Elena y Julia estuvieron un buen rato despiertas, pero apenas hablaron, no por falta de ganas de Julia, que parloteaba sin parar en contra de lo sugerido por su padre, sino porque Elena, una vez envuelta en la calidez de la cama de Julia, pensó que hubiera preferido estar en su casa, metida en su cama, oliendo el aire frío que le dejaba entumecidos los carrillos y la nariz, y sobre todo permanecer en silencio, un silencio anhelado, convertido siempre en quimera al lado de Julia. No tenía ganas de hablar, hacía días que evitaba a su amiga a pesar de que esta intentaba lo contrario, sobre todo cuando se enteró de que se había despedido de la zapatería de don Críspulo y del desagradable episodio con el guardia urbano. Pero Elena tenía la cabeza en otra cosa: además del repentino empeoramiento de su padre y la posibilidad de su muerte, aunque esa idea la intentaba apartar de su mente, le turbaba la cita prometida en Chicote porque no terminaba de fiarse de que Basilio fuera capaz de guardar el secreto de su inocente visita a la casa de doña Celia; pero también pensaba en la conversación que aquella misma mañana había tenido con su madre sobre su futuro, cuando le confirmó que su padre quería aceptar la propuesta de matrimonio de Mauricio Canales.

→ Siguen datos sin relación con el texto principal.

import Summits.FinalStateConjecture.FinalStateConjecture.Theorems.WeakCosmicCensorshipMGHD.Negative.TruncatedMinkowski
import Literature.Geometry.Lorentzian.OpensChartGeodesicODE
import HarnessLib

/-!
# The time slab `{-1 < x⁰ < 1}` of Minkowski space: a tame vacuum Cauchy development of the trivial
# admissible datum in which every null ray from the data is incomplete — negative-side support for the
# crux `ChannelsResolveTameDevelopmentsR` (K2R, item `stmt-FinalStateConjecture-14075`, route
# PhotonSphereChannels)

K2R is `K1R → Φ` with `K1R` a theorem of the tree, so K2R ≡ Φ = "every MAXIMAL vacuum Cauchy
development of admissible data with COMPLETE `𝓘⁺`, (i) no extremal-Kerr late chart and (ii) tame outer
region admits an honest exhaustive final-state `2`-decomposition". This file and its sequel
(`SlabMinkowskiCharts`) certify, kernel-checked, that the pair {`IsMaximal`, complete `𝓘⁺`} is
load-bearing in Φ: the open time slab `{-1 < x⁰ < 1}` of Minkowski space is a vacuum Cauchy
development of the trivial datum `(ℝ³, δ, 0)` (`slab`, built with the tree's
`VacuumCauchyDevelopment.restrict`; the slice `{x⁰ = 0}` is still a Cauchy hypersurface of it,
`isCauchyHypersurface_slabCut`) which satisfies BOTH analytic hypotheses (i), (ii) of Φ and yet has no
final-state decomposition at all. Here:

* `slab_ray_time_eq`, `slab_ray_dom_subset_Iio` — every normalised future null ray of the slab from
  the data slice is a straight line `t ↦ (t, y + t e)` (geodesic equations in the chart,
  `OpensChart.hasDerivAt_of_isGeodesicOn`, with vanishing Christoffel map), so its affine domain lies
  in `(-∞, 1)`: NO ray is future complete;
* `slab_outer_eq_empty`, `slab_tame` — hence the "outer region" of hypothesis (ii) (points in the
  chronological past of a future-COMPLETE normalised null ray) is empty and the tameness clause (ii) of
  K2R/Φ holds for `slab` (vacuously, in the exact syntactic form of the route decl).

All results proved; no named facts. Template: `WeakCosmicCensorshipMGHD/Negative/TruncatedMinkowski`
(the future cut `{x⁰ < 1}`), whose curve lemmas are reused.

## References

* B. O'Neill, *Semi-Riemannian geometry*, 1983, Ch. 3, Cor. 21 and Example 25 (geodesics of `ℝⁿ₁`
  are lines), Ch. 14, Def. 14.28 (Cauchy hypersurfaces).
* D. Christodoulou, CQG 16 (1999) A23, pp. A26–A27; M. Dafermos, I. Rodnianski, arXiv:0811.0354,
  §2.6.2 (complete future null infinity, sojourn form).
-/

noncomputable section

open Bundle Set Function Filter TopologicalSpace Topology
open scoped Manifold ContDiff Topology ENNReal

set_option linter.dupNamespace false

namespace Summit.FinalStateConjecture.FinalStateConjecture.Theorems.ChannelsResolveTameDevelopmentsR.Negative

open Literature.Geometry.Lorentzian Literature.Geometry.Lorentzian.Minkowski
open Summit.FinalStateConjecture.FinalStateConjecture.Theorems.WeakCosmicCensorshipMGHD.Negative
  (exists_hasFutureEndpoint_of_time_le apply_zero_le_of_hasPastEndpoint mdifferentiableAt_sliceNormal)

/-! ### The time slab `{-1 < x⁰ < 1}` -/

/-- The open time slab `{x ∈ E4 | -1 < x⁰ < 1}` of `E4`. -/
def slabCut : Opens E4 :=
  ⟨{x : E4 | -1 < x 0 ∧ x 0 < 1},
    (isOpen_lt continuous_const (EuclideanSpace.proj (0 : Fin 4)).continuous).inter
      (isOpen_lt (EuclideanSpace.proj (0 : Fin 4)).continuous continuous_const)⟩

/-- Membership in the slab is `-1 < x⁰ < 1`. -/
@[simp] theorem mem_slabCut {x : E4} : x ∈ slabCut ↔ -1 < x 0 ∧ x 0 < 1 := Iff.rfl

/-- The slab is an intersection of two half-spaces, hence convex, and (being nonempty) connected.
(One conjunction, so as not to duplicate the shape of the corresponding facts for the future cut.) -/
theorem convex_and_isConnected_slabCut :
    Convex ℝ (slabCut : Set E4) ∧ IsConnected (slabCut : Set E4) := by
  have hc : Convex ℝ (slabCut : Set E4) :=
    (convex_halfSpace_gt (EuclideanSpace.proj (0 : Fin 4)).isLinear (-1)).inter
      (convex_halfSpace_lt (EuclideanSpace.proj (0 : Fin 4)).isLinear 1)
  exact ⟨hc, (hc.isPathConnected ⟨0, by simp⟩).isConnected⟩

/-- The slice `{x⁰ = 0}` lies in the slab. -/
theorem sliceEmbed_mem_slabCut (y : slice) : sliceEmbed y ∈ slabCut := by
  simp [sliceEmbed_apply]

/-! ### Two more endpoint lemmas for future timelike curves of Minkowski space -/

/-- A future endpoint of a future timelike curve has time coordinate at least any value of the time
coordinate along the curve (time is increasing). -/
theorem le_apply_zero_of_hasFutureEndpoint {γ : ℝ → E4} {s : Set ℝ} (hs : s.OrdConnected)
    (h : spacetime.metric.IsFutureTimelikeCurveOn spacetime.timeOrientation γ s) {p : E4}
    (hp : HasFutureEndpoint γ s p) {σ : ℝ} (hσ : σ ∈ s) : γ σ 0 ≤ p 0 := by
  haveI : Nonempty s := ⟨⟨σ, hσ⟩⟩
  have hT : Tendsto (fun t : s ↦ γ t 0) atTop (𝓝 (p 0)) :=
    ((EuclideanSpace.proj (0 : Fin 4)).continuous.tendsto p).comp hp
  refine ge_of_tendsto hT ?_
  filter_upwards [eventually_ge_atTop (⟨σ, hσ⟩ : s)] with t ht
  exact (strictMonoOn_time hs h).monotoneOn hσ t.2 ht

/-- Along a future timelike curve of Minkowski spacetime on an interval whose time coordinate is
bounded BELOW on the domain, the curve has a past endpoint whose time coordinate is at least the bound
(time dual of `exists_hasFutureEndpoint_of_time_le`, run on the order dual of the parameter interval). -/
theorem exists_hasPastEndpoint_of_le_time {γ : ℝ → E4} {s : Set ℝ} (hs : s.OrdConnected)
    (hne : s.Nonempty)
    (h : spacetime.metric.IsFutureTimelikeCurveOn spacetime.timeOrientation γ s) {T₀ : ℝ}
    (hT₀ : ∀ σ ∈ s, T₀ ≤ γ σ 0) :
    ∃ p : E4, T₀ ≤ p 0 ∧ HasPastEndpoint γ s p := by
  haveI : Nonempty s := hne.to_subtype
  have hmono : Monotone fun σ : sᵒᵈ ↦ -γ (OrderDual.ofDual σ).1 0 := by
    intro i j hij
    have := (strictMonoOn_time hs h).monotoneOn (OrderDual.ofDual j).2 (OrderDual.ofDual i).2
      (OrderDual.ofDual_le_ofDual.mpr hij)
    simpa using this
  have hb' : BddAbove (range fun σ : sᵒᵈ ↦ -γ (OrderDual.ofDual σ).1 0) := by
    refine ⟨-T₀, ?_⟩
    rintro _ ⟨σ, rfl⟩
    have := hT₀ _ (OrderDual.ofDual σ).2
    simpa using this
  obtain ⟨⟨T, hT⟩, q, hq⟩ := tendsto_of_monotone_of_dist_le hmono hb'
    (x := fun σ : sᵒᵈ ↦ E4.spatial (γ (OrderDual.ofDual σ).1))
    (fun i j hij ↦ by
      rw [dist_comm, dist_eq_norm]
      have := norm_spatial_sub_le hs h (OrderDual.ofDual j).2 (OrderDual.ofDual i).2
        (OrderDual.ofDual_le_ofDual.mpr hij)
      linarith)
  have hT' : Tendsto (fun σ : sᵒᵈ ↦ γ (OrderDual.ofDual σ).1 0) atTop (𝓝 (-T)) := by
    simpa using hT.neg
  have hTle : T ≤ -T₀ := le_of_tendsto' hT fun σ ↦ by
    have := hT₀ _ (OrderDual.ofDual σ).2
    linarith
  refine ⟨E4.ofTimeSpace (-T) q, ?_, tendsto_of_tendsto_time_spatial hT' hq⟩
  rw [E4.ofTimeSpace_apply_zero]
  linarith

/-! ### The slice is a Cauchy hypersurface of the slab -/

/-- **The slice `{x⁰ = 0}` is a Cauchy hypersurface of the open sub-spacetime `{-1 < x⁰ < 1}` of
Minkowski space.** Along an endless timelike curve of the slab the time coordinate is strictly
increasing and continuous with values in `(-1, 1)`; it takes a positive value (else the curve converges
in `E4` to a point of time in `(-1, 0]`, a future endpoint IN the slab) and a negative value (dually, via
a past endpoint), so it vanishes exactly once. O'Neill 1983, Ch. 14, Def. 14.28. -/
theorem isCauchyHypersurface_slabCut :
    (vacuumCauchyDevelopment.metric.restrict PseudoRiemannianMetric.contMDiff_restrict_holds
        slabCut).IsCauchyHypersurface
      (vacuumCauchyDevelopment.timeOrientation.restrict PseudoRiemannianMetric.contMDiff_restrict_holds
        vacuumCauchyDevelopment.timeOrientation.contMDiff_restrict_holds slabCut)
      (range (vacuumCauchyDevelopment.embedOpens slabCut sliceEmbed_mem_slabCut)) := by
  intro γ s hγ
  obtain ⟨hs, htl, hfut, hpast⟩ := hγ
  have h : spacetime.metric.IsFutureTimelikeCurveOn spacetime.timeOrientation (Subtype.val ∘ γ) s :=
    (LorentzianMetric.isFutureTimelikeCurveOn_restrict_iff _ _ _ _ _).1 htl
  set c : ℝ → E4 := Subtype.val ∘ γ with hc
  have hmono := strictMonoOn_time hs h
  obtain ⟨σ₀, hσ₀⟩ := hfut.1
  have hσ₀mem : -1 < c σ₀ 0 ∧ c σ₀ 0 < 1 := mem_slabCut.1 (γ σ₀).2
  -- some value of the time coordinate is positive
  obtain ⟨b, hb, hb0⟩ : ∃ b ∈ s, 0 < c b 0 := by
    by_contra hcon
    push Not at hcon
    obtain ⟨p, hp0, hp⟩ := exists_hasFutureEndpoint_of_time_le hs hfut.1 h hcon
    have hp1 : p 0 < 1 := by linarith
    have hp2 : -1 < p 0 := lt_of_lt_of_le hσ₀mem.1 (le_apply_zero_of_hasFutureEndpoint hs h hp hσ₀)
    exact hfut.2 (⟨p, hp2, hp1⟩ : slabCut)
      ((hasFutureEndpoint_subtypeVal_comp_iff (p := (⟨p, hp2, hp1⟩ : slabCut))).1 hp)
  -- some value of the time coordinate is negative
  obtain ⟨a, ha, ha0⟩ : ∃ a ∈ s, c a 0 < 0 := by
    by_contra hcon
    push Not at hcon
    obtain ⟨p, hp0, hp⟩ := exists_hasPastEndpoint_of_le_time hs hfut.1 h hcon
    have hp2 : -1 < p 0 := by linarith
    have hp1 : p 0 < 1 := lt_of_le_of_lt (apply_zero_le_of_hasPastEndpoint hs h hp hσ₀) hσ₀mem.2
    exact hpast.2 (⟨p, hp2, hp1⟩ : slabCut)
      ((hasPastEndpoint_subtypeVal_comp_iff (p := (⟨p, hp2, hp1⟩ : slabCut))).1 hp)
  obtain ⟨σ, hσ, hσ0⟩ : ∃ σ ∈ s, c σ 0 = 0 :=
    hs.isPreconnected.intermediate_value ha hb (continuousOn_time h) ⟨ha0.le, hb0.le⟩
  obtain ⟨y, hy⟩ := (E4.mem_range_sliceEmbed_iff (c σ)).2 hσ0
  refine ⟨σ, ⟨hσ, ⟨y, Subtype.ext hy⟩⟩, ?_⟩
  rintro t ⟨ht, ⟨y', hy'⟩⟩
  have ht0 : c t 0 = 0 := (E4.mem_range_sliceEmbed_iff (c t)).1 ⟨y', congrArg Subtype.val hy'⟩
  exact hmono.injOn ht hσ (ht0.trans hσ0.symm)

/-- **The time slab `{-1 < x⁰ < 1}` as a vacuum Cauchy development of the trivial data
`(ℝ³, δ, 0)`**: the restriction of `Minkowski.vacuumCauchyDevelopment` to the open connected
sub-spacetime `slabCut ⊇ {x⁰ = 0}`, in which the slice is still a Cauchy hypersurface. It embeds into
Minkowski space (`VacuumCauchyDevelopment.restrict_embedsInto`) and is not maximal. -/
def slab : VacuumCauchyDevelopment trivialData :=
  vacuumCauchyDevelopment.restrict slabCut convex_and_isConnected_slabCut.2 sliceEmbed_mem_slabCut
    mdifferentiableAt_sliceNormal isCauchyHypersurface_slabCut

/-! ### The fields of the slab development -/

/-- The metric of the slab: `η` restricted to `{-1 < x⁰ < 1}`. -/
abbrev slabMetric : LorentzianMetric (𝓡 4) ∞ slabCut :=
  vacuumCauchyDevelopment.metric.restrict PseudoRiemannianMetric.contMDiff_restrict_holds slabCut

/-- The time orientation of the slab: `∂ₜ` restricted. -/
abbrev slabOrientation : TimeOrientation slabMetric :=
  vacuumCauchyDevelopment.timeOrientation.restrict PseudoRiemannianMetric.contMDiff_restrict_holds
    vacuumCauchyDevelopment.timeOrientation.contMDiff_restrict_holds slabCut

/-- The metric of the slab development is the restricted `η` (by `rfl`). -/
theorem slab_metric : slab.metric = slabMetric := rfl

/-- The time orientation of the slab development is the restricted `∂ₜ` (by `rfl`). -/
theorem slab_timeOrientation : slab.timeOrientation = slabOrientation := rfl

/-- The embedding of the slab development is the codomain-restricted slice embedding (by `rfl`). -/
theorem slab_embed :
    slab.embed = vacuumCauchyDevelopment.embedOpens slabCut sliceEmbed_mem_slabCut := rfl

/-- The normal of the slab development is `∂ₜ` (by `rfl`). -/
theorem slab_normal : slab.normal = fun y ↦ sliceNormal y := rfl

/-- The carrier of the slab development is the subtype `↥slabCut` (by `rfl`). -/
theorem slab_carrier : slab.carrier = ↥slabCut := rfl

/-- The components of the restricted metric are the constant form `η`. -/
@[simp] theorem slabMetric_val (x : slabCut) : slabMetric.val x = bilin := rfl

Había aprovechado el momento para contarle que había un chico, Alberto, que la rondaba desde hacía unos meses, y el rostro de su madre se había ensombrecido al oírla y le dijo que hablaría con su padre pero que no le prometía nada, porque la decisión estaba tomada. Y Elena no terminaba de comprender por qué se tomaba una decisión que afectaba de lleno a su futuro sin preguntarle nada, sin que pudiera al menos hacer oír su opinión, todo hablado y rematado por su padre y don Próculo ante la impotencia de su madre, que entendía su inquietud y su rechazo y que, no obstante, afirmaba que era su obligación de hija obedecer a su padre, porque él sabía lo que era bueno para ella; y no lo entendía, por más que lo intentaba, no podía comprender cómo su padre, que tanto decía quererla, la arrojaba en brazos de un hombre sin que la palabra amor se pronunciara siquiera; se estremecía al imaginar su vida con él: tan mayor, tan serio, tan juez. Todo le angustiaba y le quitaba el sueño, y por eso se quedó callada en la oscuridad sin seguir la trivial conversación que Julita se empeñaba en sostener hasta que, por puro aburrimiento, su amiga se rindió al sueño. Elena suspiró aliviada cuando oyó la respiración pausada como evidencia de que se había dormido. Muy quieta por temor a despertarla, mantuvo los ojos muy abiertos intentando atisbar algún punto de claridad al que aferrarse para evitar aquella opacidad que parecía proyectarla a un vacío imaginario que le hacía perder el equilibrio. Le subió por la garganta un torrente de emociones, respiraba con dificultad como si en la habitación no hubiera bastante oxígeno para las dos, hasta que el llanto desbordó sus ojos abiertos y, para evitar que las sacudidas del sollozo despertasen a Julia, se encogió sobre sí misma y lloró hasta que, sin apenas darse cuenta, se quedó dormida.